▸ **Stored dataset items**
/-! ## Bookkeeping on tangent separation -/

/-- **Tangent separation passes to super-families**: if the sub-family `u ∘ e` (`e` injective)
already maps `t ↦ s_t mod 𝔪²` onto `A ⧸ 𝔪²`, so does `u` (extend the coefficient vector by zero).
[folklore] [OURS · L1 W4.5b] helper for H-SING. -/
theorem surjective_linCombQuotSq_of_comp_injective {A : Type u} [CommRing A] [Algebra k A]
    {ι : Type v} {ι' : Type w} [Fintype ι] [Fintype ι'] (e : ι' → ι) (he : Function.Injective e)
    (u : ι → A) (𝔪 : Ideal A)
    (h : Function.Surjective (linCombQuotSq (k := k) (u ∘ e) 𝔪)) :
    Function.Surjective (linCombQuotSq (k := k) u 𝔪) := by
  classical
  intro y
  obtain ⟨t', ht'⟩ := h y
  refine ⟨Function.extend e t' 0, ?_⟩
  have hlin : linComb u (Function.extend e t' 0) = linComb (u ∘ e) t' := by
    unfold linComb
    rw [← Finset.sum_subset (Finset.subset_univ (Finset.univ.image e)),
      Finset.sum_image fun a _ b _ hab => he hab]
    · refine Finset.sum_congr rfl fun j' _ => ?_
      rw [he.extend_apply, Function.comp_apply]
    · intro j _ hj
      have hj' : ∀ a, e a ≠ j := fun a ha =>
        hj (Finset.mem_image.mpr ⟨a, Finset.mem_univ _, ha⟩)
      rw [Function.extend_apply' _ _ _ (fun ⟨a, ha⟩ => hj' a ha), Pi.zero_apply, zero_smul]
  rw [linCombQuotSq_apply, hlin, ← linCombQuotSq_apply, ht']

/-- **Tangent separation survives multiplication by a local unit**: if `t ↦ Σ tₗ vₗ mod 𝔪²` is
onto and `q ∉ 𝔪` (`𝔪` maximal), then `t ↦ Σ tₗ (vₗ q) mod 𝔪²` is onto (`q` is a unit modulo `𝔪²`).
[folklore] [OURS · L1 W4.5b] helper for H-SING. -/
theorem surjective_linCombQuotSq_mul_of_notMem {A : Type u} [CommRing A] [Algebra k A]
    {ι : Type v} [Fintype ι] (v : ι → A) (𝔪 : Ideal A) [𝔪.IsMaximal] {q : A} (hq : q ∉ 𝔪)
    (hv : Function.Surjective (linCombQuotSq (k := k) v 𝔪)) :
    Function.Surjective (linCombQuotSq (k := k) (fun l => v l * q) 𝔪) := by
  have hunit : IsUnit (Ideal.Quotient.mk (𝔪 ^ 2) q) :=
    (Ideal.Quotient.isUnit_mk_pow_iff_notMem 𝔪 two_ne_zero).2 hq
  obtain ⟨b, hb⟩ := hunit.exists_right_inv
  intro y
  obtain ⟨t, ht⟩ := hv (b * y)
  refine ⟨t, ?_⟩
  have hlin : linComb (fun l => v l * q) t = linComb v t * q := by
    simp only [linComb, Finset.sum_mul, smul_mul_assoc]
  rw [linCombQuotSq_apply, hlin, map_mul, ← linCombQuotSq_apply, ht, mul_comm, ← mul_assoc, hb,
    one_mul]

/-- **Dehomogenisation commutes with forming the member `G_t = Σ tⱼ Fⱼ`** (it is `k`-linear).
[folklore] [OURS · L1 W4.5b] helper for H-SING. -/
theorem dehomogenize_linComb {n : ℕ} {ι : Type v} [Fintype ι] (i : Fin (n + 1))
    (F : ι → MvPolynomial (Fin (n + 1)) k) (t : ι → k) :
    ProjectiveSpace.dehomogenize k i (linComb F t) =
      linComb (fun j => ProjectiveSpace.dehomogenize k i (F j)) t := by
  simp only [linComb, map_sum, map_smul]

* * *

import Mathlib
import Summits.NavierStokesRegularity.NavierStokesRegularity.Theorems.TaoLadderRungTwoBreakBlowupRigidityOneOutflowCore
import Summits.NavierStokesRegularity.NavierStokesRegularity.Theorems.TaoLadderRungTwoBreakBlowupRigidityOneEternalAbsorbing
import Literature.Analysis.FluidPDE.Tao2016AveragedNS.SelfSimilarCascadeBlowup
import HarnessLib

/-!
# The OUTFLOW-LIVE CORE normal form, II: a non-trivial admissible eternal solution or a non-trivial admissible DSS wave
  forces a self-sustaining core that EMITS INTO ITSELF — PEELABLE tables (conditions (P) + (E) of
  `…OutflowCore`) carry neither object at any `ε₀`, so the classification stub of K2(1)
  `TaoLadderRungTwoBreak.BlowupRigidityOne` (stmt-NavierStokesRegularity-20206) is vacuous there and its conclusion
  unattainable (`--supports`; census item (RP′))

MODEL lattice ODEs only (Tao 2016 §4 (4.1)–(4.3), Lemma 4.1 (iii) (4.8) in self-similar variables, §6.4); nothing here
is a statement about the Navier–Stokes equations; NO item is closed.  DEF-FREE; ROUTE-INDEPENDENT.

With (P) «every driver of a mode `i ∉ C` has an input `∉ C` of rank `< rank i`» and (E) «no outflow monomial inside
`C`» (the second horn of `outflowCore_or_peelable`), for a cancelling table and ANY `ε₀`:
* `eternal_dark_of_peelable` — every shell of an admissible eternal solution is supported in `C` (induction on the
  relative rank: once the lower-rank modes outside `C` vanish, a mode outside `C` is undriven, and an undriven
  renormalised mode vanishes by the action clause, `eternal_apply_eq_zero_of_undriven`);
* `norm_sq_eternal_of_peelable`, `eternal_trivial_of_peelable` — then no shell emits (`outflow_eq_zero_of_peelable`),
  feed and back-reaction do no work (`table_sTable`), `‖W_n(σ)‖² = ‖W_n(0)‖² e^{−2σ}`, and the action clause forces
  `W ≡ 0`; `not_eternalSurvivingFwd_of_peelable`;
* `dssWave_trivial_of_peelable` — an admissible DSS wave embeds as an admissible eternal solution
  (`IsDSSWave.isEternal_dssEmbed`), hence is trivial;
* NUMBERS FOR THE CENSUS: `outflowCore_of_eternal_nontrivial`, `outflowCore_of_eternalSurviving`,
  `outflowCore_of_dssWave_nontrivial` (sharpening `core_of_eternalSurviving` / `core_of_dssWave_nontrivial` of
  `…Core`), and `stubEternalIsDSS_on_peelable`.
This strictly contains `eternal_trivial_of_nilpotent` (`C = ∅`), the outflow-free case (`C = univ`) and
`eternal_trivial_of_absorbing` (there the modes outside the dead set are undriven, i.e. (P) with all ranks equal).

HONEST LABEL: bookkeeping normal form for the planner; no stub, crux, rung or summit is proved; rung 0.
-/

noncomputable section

* * *

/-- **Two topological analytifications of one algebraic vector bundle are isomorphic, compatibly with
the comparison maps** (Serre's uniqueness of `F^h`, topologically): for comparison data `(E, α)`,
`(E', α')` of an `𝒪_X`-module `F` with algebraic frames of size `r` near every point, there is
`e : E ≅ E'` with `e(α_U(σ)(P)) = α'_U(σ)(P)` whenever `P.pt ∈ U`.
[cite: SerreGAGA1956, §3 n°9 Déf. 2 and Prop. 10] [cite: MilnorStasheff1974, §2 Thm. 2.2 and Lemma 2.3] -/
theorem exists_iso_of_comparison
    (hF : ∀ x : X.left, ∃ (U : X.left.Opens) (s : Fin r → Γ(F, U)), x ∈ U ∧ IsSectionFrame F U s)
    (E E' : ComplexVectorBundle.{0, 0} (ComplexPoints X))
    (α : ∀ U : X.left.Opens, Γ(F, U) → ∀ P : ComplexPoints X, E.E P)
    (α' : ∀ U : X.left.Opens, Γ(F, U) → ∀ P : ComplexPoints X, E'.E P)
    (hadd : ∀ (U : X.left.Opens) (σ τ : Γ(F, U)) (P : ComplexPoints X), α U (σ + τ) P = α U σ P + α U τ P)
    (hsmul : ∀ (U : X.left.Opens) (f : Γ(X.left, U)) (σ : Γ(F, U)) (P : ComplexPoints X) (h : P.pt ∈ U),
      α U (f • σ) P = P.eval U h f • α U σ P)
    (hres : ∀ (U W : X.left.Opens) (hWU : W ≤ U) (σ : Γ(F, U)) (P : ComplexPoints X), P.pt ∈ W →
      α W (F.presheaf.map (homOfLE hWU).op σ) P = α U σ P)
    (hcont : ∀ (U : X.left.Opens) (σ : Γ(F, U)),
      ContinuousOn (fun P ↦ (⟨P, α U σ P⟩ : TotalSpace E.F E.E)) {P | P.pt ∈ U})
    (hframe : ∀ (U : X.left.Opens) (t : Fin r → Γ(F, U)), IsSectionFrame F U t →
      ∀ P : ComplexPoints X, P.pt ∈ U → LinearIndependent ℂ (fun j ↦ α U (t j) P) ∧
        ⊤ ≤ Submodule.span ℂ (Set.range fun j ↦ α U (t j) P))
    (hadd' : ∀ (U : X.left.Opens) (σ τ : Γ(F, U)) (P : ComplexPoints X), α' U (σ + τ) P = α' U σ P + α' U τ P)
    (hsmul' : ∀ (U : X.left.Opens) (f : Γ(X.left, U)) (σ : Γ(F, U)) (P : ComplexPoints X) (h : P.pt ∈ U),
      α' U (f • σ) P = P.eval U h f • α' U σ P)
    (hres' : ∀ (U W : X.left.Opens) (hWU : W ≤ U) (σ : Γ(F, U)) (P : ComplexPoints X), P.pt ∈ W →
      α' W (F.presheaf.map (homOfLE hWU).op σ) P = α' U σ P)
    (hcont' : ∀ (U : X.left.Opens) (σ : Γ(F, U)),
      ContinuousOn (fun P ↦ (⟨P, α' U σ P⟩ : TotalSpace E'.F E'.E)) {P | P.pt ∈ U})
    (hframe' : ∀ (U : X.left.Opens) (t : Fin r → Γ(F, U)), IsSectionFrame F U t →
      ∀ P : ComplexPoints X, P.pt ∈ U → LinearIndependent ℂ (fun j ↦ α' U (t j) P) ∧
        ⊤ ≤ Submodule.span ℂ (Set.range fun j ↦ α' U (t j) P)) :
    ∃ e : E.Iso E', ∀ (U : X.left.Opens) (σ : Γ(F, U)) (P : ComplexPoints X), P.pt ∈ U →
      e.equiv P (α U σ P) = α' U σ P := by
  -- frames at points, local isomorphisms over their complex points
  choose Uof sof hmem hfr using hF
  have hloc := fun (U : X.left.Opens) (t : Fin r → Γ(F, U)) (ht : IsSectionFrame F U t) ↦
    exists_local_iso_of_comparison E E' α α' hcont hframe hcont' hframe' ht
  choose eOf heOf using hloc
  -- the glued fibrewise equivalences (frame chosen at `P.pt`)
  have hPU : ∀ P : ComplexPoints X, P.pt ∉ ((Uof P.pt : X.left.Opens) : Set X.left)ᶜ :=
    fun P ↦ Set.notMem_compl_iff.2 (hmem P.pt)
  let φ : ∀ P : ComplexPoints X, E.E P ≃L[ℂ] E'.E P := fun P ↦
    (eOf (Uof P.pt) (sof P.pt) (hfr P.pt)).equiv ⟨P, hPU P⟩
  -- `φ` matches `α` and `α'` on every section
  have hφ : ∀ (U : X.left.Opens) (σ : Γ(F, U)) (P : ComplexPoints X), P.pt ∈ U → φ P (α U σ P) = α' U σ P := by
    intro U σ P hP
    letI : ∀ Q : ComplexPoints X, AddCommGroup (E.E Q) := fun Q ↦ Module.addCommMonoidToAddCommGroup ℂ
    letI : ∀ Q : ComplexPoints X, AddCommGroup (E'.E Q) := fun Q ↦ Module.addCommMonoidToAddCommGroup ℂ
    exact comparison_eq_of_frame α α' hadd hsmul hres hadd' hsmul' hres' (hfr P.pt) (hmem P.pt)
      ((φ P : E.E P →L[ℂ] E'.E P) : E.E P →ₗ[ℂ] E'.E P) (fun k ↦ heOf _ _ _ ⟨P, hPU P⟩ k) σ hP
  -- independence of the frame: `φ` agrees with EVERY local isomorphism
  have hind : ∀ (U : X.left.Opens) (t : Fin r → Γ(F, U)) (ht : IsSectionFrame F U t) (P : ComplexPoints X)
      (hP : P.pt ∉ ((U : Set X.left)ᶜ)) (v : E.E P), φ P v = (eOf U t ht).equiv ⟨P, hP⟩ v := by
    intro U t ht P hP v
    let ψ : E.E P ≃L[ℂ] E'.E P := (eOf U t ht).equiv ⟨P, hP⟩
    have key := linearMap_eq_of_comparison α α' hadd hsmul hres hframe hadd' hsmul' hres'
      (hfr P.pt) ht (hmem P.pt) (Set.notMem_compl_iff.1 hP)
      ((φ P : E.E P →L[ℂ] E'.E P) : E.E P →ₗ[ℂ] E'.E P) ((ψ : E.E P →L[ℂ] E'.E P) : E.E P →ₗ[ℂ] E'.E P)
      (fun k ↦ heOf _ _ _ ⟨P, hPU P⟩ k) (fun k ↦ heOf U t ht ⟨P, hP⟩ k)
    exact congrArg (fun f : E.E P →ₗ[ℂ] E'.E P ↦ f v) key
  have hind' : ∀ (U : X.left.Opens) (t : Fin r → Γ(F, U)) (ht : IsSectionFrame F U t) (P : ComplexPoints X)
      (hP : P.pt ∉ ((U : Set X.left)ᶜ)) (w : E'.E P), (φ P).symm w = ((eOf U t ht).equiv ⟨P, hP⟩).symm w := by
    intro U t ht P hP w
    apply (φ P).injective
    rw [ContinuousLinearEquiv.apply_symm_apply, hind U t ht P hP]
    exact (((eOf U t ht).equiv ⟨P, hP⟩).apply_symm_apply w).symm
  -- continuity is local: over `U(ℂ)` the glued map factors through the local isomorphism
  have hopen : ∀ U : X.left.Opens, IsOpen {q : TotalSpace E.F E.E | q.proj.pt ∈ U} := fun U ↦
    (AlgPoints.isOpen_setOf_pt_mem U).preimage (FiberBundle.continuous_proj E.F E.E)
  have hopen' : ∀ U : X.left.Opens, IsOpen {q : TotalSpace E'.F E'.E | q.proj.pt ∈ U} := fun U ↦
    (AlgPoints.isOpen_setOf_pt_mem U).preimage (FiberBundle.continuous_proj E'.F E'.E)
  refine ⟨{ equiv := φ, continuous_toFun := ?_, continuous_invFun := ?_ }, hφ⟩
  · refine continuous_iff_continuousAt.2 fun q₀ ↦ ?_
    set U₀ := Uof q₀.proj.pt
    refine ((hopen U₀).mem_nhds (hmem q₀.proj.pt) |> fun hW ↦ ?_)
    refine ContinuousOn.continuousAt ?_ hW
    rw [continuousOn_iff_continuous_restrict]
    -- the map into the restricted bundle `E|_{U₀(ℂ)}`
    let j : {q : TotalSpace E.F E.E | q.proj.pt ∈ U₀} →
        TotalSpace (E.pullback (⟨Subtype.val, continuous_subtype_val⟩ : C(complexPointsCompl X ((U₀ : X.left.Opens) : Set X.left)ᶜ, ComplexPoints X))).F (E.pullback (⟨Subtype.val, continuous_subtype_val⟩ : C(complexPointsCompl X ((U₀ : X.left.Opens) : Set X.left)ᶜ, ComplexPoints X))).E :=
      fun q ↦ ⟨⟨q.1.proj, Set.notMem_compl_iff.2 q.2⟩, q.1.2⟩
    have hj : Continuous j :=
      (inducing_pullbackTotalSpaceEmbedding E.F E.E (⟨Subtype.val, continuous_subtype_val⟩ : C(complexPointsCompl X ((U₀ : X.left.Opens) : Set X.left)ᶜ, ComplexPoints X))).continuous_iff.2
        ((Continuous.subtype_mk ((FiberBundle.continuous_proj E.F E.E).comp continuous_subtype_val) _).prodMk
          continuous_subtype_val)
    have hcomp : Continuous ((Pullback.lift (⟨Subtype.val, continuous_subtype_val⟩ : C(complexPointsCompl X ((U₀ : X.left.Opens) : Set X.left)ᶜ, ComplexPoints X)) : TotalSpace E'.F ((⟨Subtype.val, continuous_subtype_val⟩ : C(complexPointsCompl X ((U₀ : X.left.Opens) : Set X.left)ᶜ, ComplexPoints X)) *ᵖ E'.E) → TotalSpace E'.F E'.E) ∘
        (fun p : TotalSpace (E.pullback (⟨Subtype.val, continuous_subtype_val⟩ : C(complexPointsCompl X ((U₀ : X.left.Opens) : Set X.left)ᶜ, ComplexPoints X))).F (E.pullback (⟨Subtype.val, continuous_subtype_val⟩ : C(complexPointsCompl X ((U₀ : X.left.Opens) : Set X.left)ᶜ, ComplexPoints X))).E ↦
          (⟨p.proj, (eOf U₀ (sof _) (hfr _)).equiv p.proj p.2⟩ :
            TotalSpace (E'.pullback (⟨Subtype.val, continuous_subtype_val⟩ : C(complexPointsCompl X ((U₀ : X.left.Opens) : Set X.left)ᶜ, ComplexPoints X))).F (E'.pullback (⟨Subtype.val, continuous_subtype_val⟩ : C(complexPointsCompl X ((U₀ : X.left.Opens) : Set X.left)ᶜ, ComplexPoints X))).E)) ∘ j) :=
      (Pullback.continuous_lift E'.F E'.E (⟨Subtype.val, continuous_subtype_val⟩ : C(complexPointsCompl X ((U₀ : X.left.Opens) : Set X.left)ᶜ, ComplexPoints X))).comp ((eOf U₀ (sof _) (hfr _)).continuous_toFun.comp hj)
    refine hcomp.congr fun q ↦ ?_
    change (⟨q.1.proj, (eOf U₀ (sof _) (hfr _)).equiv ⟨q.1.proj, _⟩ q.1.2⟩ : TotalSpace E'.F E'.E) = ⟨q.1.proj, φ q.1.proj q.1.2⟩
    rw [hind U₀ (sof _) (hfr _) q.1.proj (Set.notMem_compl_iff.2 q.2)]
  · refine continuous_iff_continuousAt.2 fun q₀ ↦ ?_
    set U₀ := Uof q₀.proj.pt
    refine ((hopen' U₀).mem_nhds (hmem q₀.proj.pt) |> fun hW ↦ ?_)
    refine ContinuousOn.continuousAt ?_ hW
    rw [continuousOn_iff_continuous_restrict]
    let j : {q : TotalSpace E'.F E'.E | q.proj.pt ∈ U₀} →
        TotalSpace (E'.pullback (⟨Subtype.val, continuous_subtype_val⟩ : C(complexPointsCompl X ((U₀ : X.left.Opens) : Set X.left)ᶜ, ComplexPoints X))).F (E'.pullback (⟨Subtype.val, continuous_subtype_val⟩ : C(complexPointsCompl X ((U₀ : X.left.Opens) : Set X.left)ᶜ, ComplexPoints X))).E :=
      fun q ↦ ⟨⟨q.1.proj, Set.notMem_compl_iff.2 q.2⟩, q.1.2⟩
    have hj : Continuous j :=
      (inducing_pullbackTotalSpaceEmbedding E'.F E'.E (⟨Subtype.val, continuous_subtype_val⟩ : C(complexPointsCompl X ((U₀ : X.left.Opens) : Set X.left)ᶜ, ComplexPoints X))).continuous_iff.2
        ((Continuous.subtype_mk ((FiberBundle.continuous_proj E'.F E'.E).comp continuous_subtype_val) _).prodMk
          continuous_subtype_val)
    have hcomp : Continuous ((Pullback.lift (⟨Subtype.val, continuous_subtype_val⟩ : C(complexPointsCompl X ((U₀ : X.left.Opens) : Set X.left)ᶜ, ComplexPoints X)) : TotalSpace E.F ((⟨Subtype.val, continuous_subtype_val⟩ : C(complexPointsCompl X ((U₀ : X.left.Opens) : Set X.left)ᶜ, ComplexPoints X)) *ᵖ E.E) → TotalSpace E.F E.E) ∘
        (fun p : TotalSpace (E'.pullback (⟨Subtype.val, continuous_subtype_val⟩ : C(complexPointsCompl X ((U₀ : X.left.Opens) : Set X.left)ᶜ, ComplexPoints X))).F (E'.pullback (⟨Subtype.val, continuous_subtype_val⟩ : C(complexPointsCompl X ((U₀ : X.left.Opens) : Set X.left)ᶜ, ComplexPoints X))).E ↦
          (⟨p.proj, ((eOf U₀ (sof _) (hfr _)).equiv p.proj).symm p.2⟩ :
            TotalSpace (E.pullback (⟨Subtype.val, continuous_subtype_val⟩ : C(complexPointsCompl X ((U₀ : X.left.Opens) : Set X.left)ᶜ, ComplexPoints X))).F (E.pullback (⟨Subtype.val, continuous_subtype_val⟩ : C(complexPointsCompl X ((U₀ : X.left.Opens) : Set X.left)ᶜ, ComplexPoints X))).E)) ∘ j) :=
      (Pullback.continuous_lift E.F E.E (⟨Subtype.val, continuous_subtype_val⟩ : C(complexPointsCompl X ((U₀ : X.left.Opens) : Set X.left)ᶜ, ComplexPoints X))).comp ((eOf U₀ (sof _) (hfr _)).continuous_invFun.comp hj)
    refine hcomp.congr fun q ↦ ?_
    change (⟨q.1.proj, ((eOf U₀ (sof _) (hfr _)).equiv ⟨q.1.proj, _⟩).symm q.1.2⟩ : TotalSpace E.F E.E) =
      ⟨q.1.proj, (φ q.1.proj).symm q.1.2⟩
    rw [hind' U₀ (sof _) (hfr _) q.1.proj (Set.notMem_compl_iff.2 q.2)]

▸ **WORK TASK**
Repeat exactly the lines above from the one with "have hlin : linComb (fun" up to and including the one with "simp only [linComb, map_sum, map_smul]". No other line belongs in the reply.

▸ **RESPONSE TO THE TASK**
  have hlin : linComb (fun l => v l * q) t = linComb v t * q := by
    simp only [linComb, Finset.sum_mul, smul_mul_assoc]
  rw [linCombQuotSq_apply, hlin, map_mul, ← linCombQuotSq_apply, ht, mul_comm, ← mul_assoc, hb,
    one_mul]

/-- **Dehomogenisation commutes with forming the member `G_t = Σ tⱼ Fⱼ`** (it is `k`-linear).
[folklore] [OURS · L1 W4.5b] helper for H-SING. -/
theorem dehomogenize_linComb {n : ℕ} {ι : Type v} [Fintype ι] (i : Fin (n + 1))
    (F : ι → MvPolynomial (Fin (n + 1)) k) (t : ι → k) :
    ProjectiveSpace.dehomogenize k i (linComb F t) =
      linComb (fun j => ProjectiveSpace.dehomogenize k i (F j)) t := by
  simp only [linComb, map_sum, map_smul]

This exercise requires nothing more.